*** Opening of RECORD EXTRACTS ***
import Summits.BirchSwinnertonDyer.Rank1Residual.GaloisImage.KolyvaginInjectivityAllDepthsLe
import Summits.BirchSwinnertonDyer.Rank1Residual.GaloisImage.KolyvaginBaseRigidityDeep
import Summits.BirchSwinnertonDyer.Rank1Residual.GaloisImage.PropagatedStructureUnramified
import HarnessLib

/-!
# Injectivity at the core vertex `∅` on `KS(E[3^k·3], 𝓕_can)` at EVERY depth, [S24]-free: the
# `m = 1` base discharged by base rigidity on the deep class
# (cell `b2b-bsdres`, team n1011, row T-INJ-DEV-K, END file; seat p11 GEN 6; lead R5-69/R5-70
# ADD 3 ("your `hinj₁` at a deep class on E[3] is then fed by F-E1 §3 BY NAME"); skeleton
# `cells/n1011/skel/T-INJ-DEV-FB.md`)

HONEST FRAMING (cell `b2b-bsdres`, run/shared/lean/b2b/bsd-rank1-residual/, verbatim in every
file): the goal of the cell is to DELETE the COMBINATION-SHAPED residual classes of the
Birch–Swinnerton-Dyer formula for ALL analytic-rank `≤ 1` elliptic curves over `ℚ` — "full BSD
formula for every rank `≤ 1` curve in class `C`" assembled STRICTLY from published theorems — so
that the rank-`≤ 1` remainder becomes exactly the CONSTRUCTION-SHAPED classes, which are TYPED
(missing-input `Prop`s), NOT attempted. This is not "finishing BSD". Team n1011 (N10 / N11, the
additive block X4 ∧ `p = 3`): research route on the CONSTRUCTION-SHAPED class X4; TOOL theorems; no
class theorem; nothing is booked; no label and no RESIDUAL-MAP mark is moved. Theorems only: no
definition, no named fact, no `sorry`.

## What

* `TorsionLevel.geomTorsion_three_eq_zero_of_fixed_of_surj` — `E(ℚ̄)[3]^{Γ_ℚ} = 0` under surj(3)
  (T-R18c `geomPoints_eq_zero_of_fixed_of_pow_smul_eq_zero`), the `E[3]` reading of n1011-p11's
  `Transport.geomTorsion_eq_zero_of_fixed_of_surj`.
* **`TorsionLevel.apply_eq_zero_of_apply_empty_eq_zero_allDepths`** — for `E/ℚ` with `ρ̄_{E,3}`
  onto, `S ⊇ ∞ ∪ {3} ∪ {bad}`, `τ ∈ Gal(ℚ̄/ℚ(μ_{3^{k+1}}))` with cyclic cokernels on `E[3^j·3]`
  (`j ≤ k`) and on `E[3]`, a Poitou–Tate family `inv` with Tate's local Euler characteristic `hEP`,
  and canonical admissible Kolyvagin data `D j` (`j ≤ k`) on `E[3^j·3]` and `D₁` on `E[3]`, ALL on
  Sakamoto's class of `τ` at level `3^{k+1}` with cyclotomic transverse conditions and ONE `η`:
  if `H¹_{𝓕̄_can^*}(ℚ, E[3]^∨(1)) = 0` (`∅` is a core vertex), then every Kolyvagin system of
  `(E[3^k·3], 𝓕_can, D k)` with `κ_∅ = 0` vanishes — for EVERY `k ≥ 1`.  Assembly of K2/K3
  (`apply_eq_zero_of_apply_eq_zero_allDepths_le`, n1011-p11) over n1011-p15's deep base rigidity
  `kolyvaginSystem_eq_zero_of_apply_empty_eq_zero_of_baseRigidity_deep` (F-E1 §3 = R1-58 on the
  `E[3]`-datum over the deep class + Sakamoto Cor. 5.5 on the deep class); NO [S24] binder, NO
  four-class / coisotropy input.  Subgroup form `injective_eval_kolyvaginSystems_empty_allDepths`.

HYPOTHESES left (nothing hidden): surj(3); (H.2)-cokernels for `τ` at levels `≤ k` (tower rows);
`inv` perfect/sum/complement + `hEP`; canonical data + admissibility at levels `≤ k` (n1011-p04's
constructor, n1011-p11 GEN 4 `isAdmissible_of_hasCanonicalComparison_…`); `hcore`.  Debt reduction
inside the S24-DEEP port (its clause (1)'s injectivity half at `∅`), NOT coverage; nothing booked.

References: R. Sakamoto, JTNB 36 (2024) Thm. 4.4 (1), Cor. 5.5, Prop. 7.6 [Sakamoto2024];
K. Rubin, PCMI 18 (2011) Prop. 2.3.2 (1), Cor. 2.8.9 [Rubin2011]; B. Mazur, K. Rubin, Mem. AMS 799
(2004) Thm. 4.4.1.
-/

noncomputable section

open scoped Classical NumberField ContRepresentation
open Field NumberField IsDedekindDomain Module
open WeierstrassCurve Literature.NumberTheory.EllipticCurves Literature.NumberTheory.GaloisRepresentations
  Literature.NumberTheory.GaloisRepresentations.DiscreteGaloisModule Literature.NumberTheory.GaloisCohomology

namespace Summit.BirchSwinnertonDyer.Rank1Residual.GaloisImage.TorsionLevel

variable (W : WeierstrassCurve ℚ) [W.IsElliptic]

/-- **`E(ℚ̄)[3]^{Γ_ℚ} = 0` under surj(3)** (in the `E[3]` spelling; `E[3^j·3]` is n1011-p11's
`Transport.geomTorsion_eq_zero_of_fixed_of_surj`). [cite: Serre1972, §5.2 (iv) and §5.4] -/
theorem geomTorsion_three_eq_zero_of_fixed_of_surj (hsurj : W.HasSurjectiveModNGaloisRep ((3 : ℕ) : ℤ))
    (P : geomTorsion W ((3 : ℕ) : ℤ))
    (hP : ∀ σ : absoluteGaloisGroup ℚ, W.torsionGaloisModule ((3 : ℕ) : ℤ) σ P = P) : P = 0 := by
  haveI : Fact (Nat.Prime 3) := ⟨Nat.prime_three⟩
  have hirr := hasIrreducibleModPGaloisRep_of_hasSurjectiveModNGaloisRep W 3 hsurj
  apply Subtype.ext
  refine geomPoints_eq_zero_of_fixed_of_pow_smul_eq_zero W 3 (by norm_num) hirr (U := ⊤) le_top
    (P : geomPoints W) (fun σ _ => ?_) 1 ?_
  · have h := hP σ
    rw [torsionGaloisModule_apply_apply] at h
    exact congrArg Subtype.val h
  · have h := (mem_geomTorsion_iff W ((3 : ℕ) : ℤ) _).mp P.2
    rw [pow_one, ← natCast_zsmul]
    exact h

/-- **Injectivity at the core vertex `∅` on `KS(E[3^k·3], 𝓕_can, D k)` for EVERY `k ≥ 1`, with the
`m = 1` base DISCHARGED** by n1011-p15's deep base rigidity (F-E1, R1-58 on the `E[3]`-datum over the
class of level `3^{k+1}`): every Kolyvagin system with `κ_∅ = 0` vanishes, when `∅` is a core vertex of
`𝓕̄_can` (`hcore`).  NO [S24] binder; no four-class prime choice; no coisotropy.
[cite: Sakamoto2024, Thm. 4.4 (1) (p. 926) and Prop. 7.6 (p. 936)] [cite: Rubin2011, Cor. 2.8.9 (2) (p. 25)] -/
theorem apply_eq_zero_of_apply_empty_eq_zero_allDepths [Finite (geomTorsion W ((3 : ℕ) : ℤ))]
    (h3 : W.HasSurjectiveModNGaloisRep ((3 : ℕ) : ℤ)) (k : ℕ) (hk : 1 ≤ k)
    (τ : absoluteGaloisGroup ℚ) (hτμ : τ ∈ rootsOfUnityFixer ℚ (3 ^ (k + 1)))
    (hτ : ∀ j, j ≤ k → Nonempty (cokerSubOne (W.torsionGaloisModule (((3 : ℕ) : ℤ) ^ j * ((3 : ℕ) : ℤ))) τ ≃+
      ZMod (3 ^ (j + 1))))
    (hτq : Nonempty (cokerSubOne (W.torsionGaloisModule ((3 : ℕ) : ℤ)) τ ≃+ ZMod 3))
    (inv : LocalInvariants ℚ 3) (hperf : inv.IsPerfect) (hsum : inv.SumLocalTermEqZero)
    (hcompl : inv.SelmerComplement)
    (hEP : ∀ v : HeightOneSpectrum (𝓞 ℚ), localEulerPoincareCharacteristic (v.adicCompletion ℚ))
    (S : Finset (Place ℚ)) (hS : ∀ w : InfinitePlace ℚ, (Sum.inl w : Place ℚ) ∈ S)
    (h3S : ∀ v : HeightOneSpectrum (𝓞 ℚ), ((3 : ℕ) : 𝓞 ℚ) ∈ v.asIdeal → (Sum.inr v : Place ℚ) ∈ S)
    (hbadS : ∀ v : HeightOneSpectrum (𝓞 ℚ), ¬ W.HasGoodReductionAt v → (Sum.inr v : Place ℚ) ∈ S)
    (D : (j : ℕ) → KolyvaginDatum (W.torsionGaloisModule (((3 : ℕ) : ℤ) ^ j * ((3 : ℕ) : ℤ))))
    (D₁ : KolyvaginDatum (W.torsionGaloisModule ((3 : ℕ) : ℤ)))
    (η : (q : HeightOneSpectrum (𝓞 ℚ)) → (ZMod (Ideal.absNorm q.asIdeal))ˣ)
    (hP : ∀ j, j ≤ k → (D j).primes = frobeniusClassPrimes
      (W.torsionGaloisModule (((3 : ℕ) : ℤ) ^ k * ((3 : ℕ) : ℤ))) {v | (Sum.inr v : Place ℚ) ∈ S} τ (3 ^ (k + 1)))
    (hP₁ : D₁.primes = frobeniusClassPrimes
      (W.torsionGaloisModule (((3 : ℕ) : ℤ) ^ k * ((3 : ℕ) : ℤ))) {v | (Sum.inr v : Place ℚ) ∈ S} τ (3 ^ (k + 1)))
    (hT : ∀ j, j ≤ k → (D j).transverse = cyclotomicTransverse _)
    (hT₁ : D₁.transverse = cyclotomicTransverse _)
    (hD : ∀ j, j ≤ k → (D j).HasCanonicalComparison (3 ^ (j + 1)) η) (hD₁ : D₁.HasCanonicalComparison 3 η)
    (hadm : ∀ j, j ≤ k → (D j).IsAdmissible)
    (hcore : (inv.dualSelmerStructure (W.torsionGaloisModule ((3 : ℕ) : ℤ))
      (D₁.atLevel (propagatedSelmerStructureOne W 3) ∅)).selmerGroup = ⊥)
    {κ : Finset (HeightOneSpectrum (𝓞 ℚ)) →
      galoisCohomology (W.torsionGaloisModule (((3 : ℕ) : ℤ) ^ k * ((3 : ℕ) : ℤ))) 1}
    (hκ : (D k).IsKolyvaginSystem (propagatedSelmerStructure W 3 k) κ) (h0κ : κ ∅ = 0)
    (n : Finset (HeightOneSpectrum (𝓞 ℚ))) : κ n = 0 := by
  haveI : Fact (Nat.Prime 3) := ⟨Nat.prime_three⟩
  -- the `m = 1` base: base rigidity on the deep class (n1011-p15 F-E1 §3)
  have hinj₁ : ∀ lam : Finset (HeightOneSpectrum (𝓞 ℚ)) →
        galoisCohomology (W.torsionGaloisModule ((3 : ℕ) : ℤ)) 1,
      D₁.IsKolyvaginSystem (propagatedSelmerStructureOne W 3) lam → lam ∅ = 0 → ∀ n, lam n = 0 :=
    fun lam hlam hlam0 =>
      kolyvaginSystem_eq_zero_of_apply_empty_eq_zero_of_baseRigidity_deep W h3 k τ hτμ hτq inv hperf hsum
        hcompl hEP S hS h3S hbadS D₁ η hP₁ hT₁ hD₁ lam hlam hcore hlam0
  refine apply_eq_zero_of_apply_eq_zero_allDepths_le W (geomTorsion_three_eq_zero_of_fixed_of_surj W h3)
    (propagatedSelmerStructureOne_three_isUnramifiedOutside W S hS h3S hbadS) hτq D D₁ hP₁
    (fun q hq => hq.1) hT₁ hD₁ hinj₁ k hk (fun j _ P hP' => ?_)
    (fun j _ => propagatedSelmerStructure_isUnramifiedOutside W 3 j S hS h3S hbadS) hτμ hτ hP
    subset_rfl hT hD hadm hκ h0κ n
  -- no `Γ_ℚ`-fixed point on `E[3^j·3]` under surj(3)
  exact Transport.geomTorsion_eq_zero_of_fixed_of_surj W h3 j P fun σ => by
    have h := hP' σ
    rwa [torsionGaloisModule_apply_apply] at h

/-- **`κ ↦ κ_∅` is injective on `KS(E[3^k·3], 𝓕_can, D k)` for every `k ≥ 1`** when `∅` is a core
vertex — subgroup form, [S24]-free. [cite: Sakamoto2024, Thm. 4.4 (1) (p. 926)] [cite: Rubin2011, Cor. 2.8.9 (2) (p. 25)] -/
theorem injective_eval_kolyvaginSystems_empty_allDepths [Finite (geomTorsion W ((3 : ℕ) : ℤ))]
    (h3 : W.HasSurjectiveModNGaloisRep ((3 : ℕ) : ℤ)) (k : ℕ) (hk : 1 ≤ k)
    (τ : absoluteGaloisGroup ℚ) (hτμ : τ ∈ rootsOfUnityFixer ℚ (3 ^ (k + 1)))
    (hτ : ∀ j, j ≤ k → Nonempty (cokerSubOne (W.torsionGaloisModule (((3 : ℕ) : ℤ) ^ j * ((3 : ℕ) : ℤ))) τ ≃+
      ZMod (3 ^ (j + 1))))
    (hτq : Nonempty (cokerSubOne (W.torsionGaloisModule ((3 : ℕ) : ℤ)) τ ≃+ ZMod 3))
    (inv : LocalInvariants ℚ 3) (hperf : inv.IsPerfect) (hsum : inv.SumLocalTermEqZero)
    (hcompl : inv.SelmerComplement)
    (hEP : ∀ v : HeightOneSpectrum (𝓞 ℚ), localEulerPoincareCharacteristic (v.adicCompletion ℚ))
    (S : Finset (Place ℚ)) (hS : ∀ w : InfinitePlace ℚ, (Sum.inl w : Place ℚ) ∈ S)
    (h3S : ∀ v : HeightOneSpectrum (𝓞 ℚ), ((3 : ℕ) : 𝓞 ℚ) ∈ v.asIdeal → (Sum.inr v : Place ℚ) ∈ S)
    (hbadS : ∀ v : HeightOneSpectrum (𝓞 ℚ), ¬ W.HasGoodReductionAt v → (Sum.inr v : Place ℚ) ∈ S)
    (D : (j : ℕ) → KolyvaginDatum (W.torsionGaloisModule (((3 : ℕ) : ℤ) ^ j * ((3 : ℕ) : ℤ))))
    (D₁ : KolyvaginDatum (W.torsionGaloisModule ((3 : ℕ) : ℤ)))
    (η : (q : HeightOneSpectrum (𝓞 ℚ)) → (ZMod (Ideal.absNorm q.asIdeal))ˣ)
    (hP : ∀ j, j ≤ k → (D j).primes = frobeniusClassPrimes
      (W.torsionGaloisModule (((3 : ℕ) : ℤ) ^ k * ((3 : ℕ) : ℤ))) {v | (Sum.inr v : Place ℚ) ∈ S} τ (3 ^ (k + 1)))
    (hP₁ : D₁.primes = frobeniusClassPrimes
      (W.torsionGaloisModule (((3 : ℕ) : ℤ) ^ k * ((3 : ℕ) : ℤ))) {v | (Sum.inr v : Place ℚ) ∈ S} τ (3 ^ (k + 1)))
    (hT : ∀ j, j ≤ k → (D j).transverse = cyclotomicTransverse _)
    (hT₁ : D₁.transverse = cyclotomicTransverse _)
    (hD : ∀ j, j ≤ k → (D j).HasCanonicalComparison (3 ^ (j + 1)) η) (hD₁ : D₁.HasCanonicalComparison 3 η)
    (hadm : ∀ j, j ≤ k → (D j).IsAdmissible)
    (hcore : (inv.dualSelmerStructure (W.torsionGaloisModule ((3 : ℕ) : ℤ))
      (D₁.atLevel (propagatedSelmerStructureOne W 3) ∅)).selmerGroup = ⊥) :
    Function.Injective fun κ : (D k).kolyvaginSystems (propagatedSelmerStructure W 3 k) => κ.1 ∅ := by
  intro κ κ' hκκ'
  have hmem : κ.1 - κ'.1 ∈ (D k).kolyvaginSystems (propagatedSelmerStructure W 3 k) := sub_mem κ.2 κ'.2
  have hd0 : (κ.1 - κ'.1) ∅ = 0 := by
    change κ.1 ∅ - κ'.1 ∅ = 0
    exact sub_eq_zero.mpr hκκ'
  have hall := apply_eq_zero_of_apply_empty_eq_zero_allDepths W h3 k hk τ hτμ hτ hτq inv hperf hsum hcompl
    hEP S hS h3S hbadS D D₁ η hP hP₁ hT hT₁ hD hD₁ hadm hcore
    ((KolyvaginDatum.mem_kolyvaginSystems_iff _ _ _).mp hmem) hd0
  apply Subtype.ext
  funext m
  exact sub_eq_zero.mp (hall m)

end Summit.BirchSwinnertonDyer.Rank1Residual.GaloisImage.TorsionLevel

end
*** Close of RECORD EXTRACTS ***
EXERCISE:
Nothing should appear in the answer except the lines above from the line with "Sakamoto's class of" through the line with "inside the S24-DEEP", both included, written out exactly.

FINISHED TASK:
  Sakamoto's class of `τ` at level `3^{k+1}` with cyclotomic transverse conditions and ONE `η`:
  if `H¹_{𝓕̄_can^*}(ℚ, E[3]^∨(1)) = 0` (`∅` is a core vertex), then every Kolyvagin system of
  `(E[3^k·3], 𝓕_can, D k)` with `κ_∅ = 0` vanishes — for EVERY `k ≥ 1`.  Assembly of K2/K3
  (`apply_eq_zero_of_apply_eq_zero_allDepths_le`, n1011-p11) over n1011-p15's deep base rigidity
  `kolyvaginSystem_eq_zero_of_apply_empty_eq_zero_of_baseRigidity_deep` (F-E1 §3 = R1-58 on the
  `E[3]`-datum over the deep class + Sakamoto Cor. 5.5 on the deep class); NO [S24] binder, NO
  four-class / coisotropy input.  Subgroup form `injective_eval_kolyvaginSystems_empty_allDepths`.

HYPOTHESES left (nothing hidden): surj(3); (H.2)-cokernels for `τ` at levels `≤ k` (tower rows);
`inv` perfect/sum/complement + `hEP`; canonical data + admissibility at levels `≤ k` (n1011-p04's
constructor, n1011-p11 GEN 4 `isAdmissible_of_hasCanonicalComparison_…`); `hcore`.  Debt reduction
inside the S24-DEEP port (its clause (1)'s injectivity half at `∅`), NOT coverage; nothing booked.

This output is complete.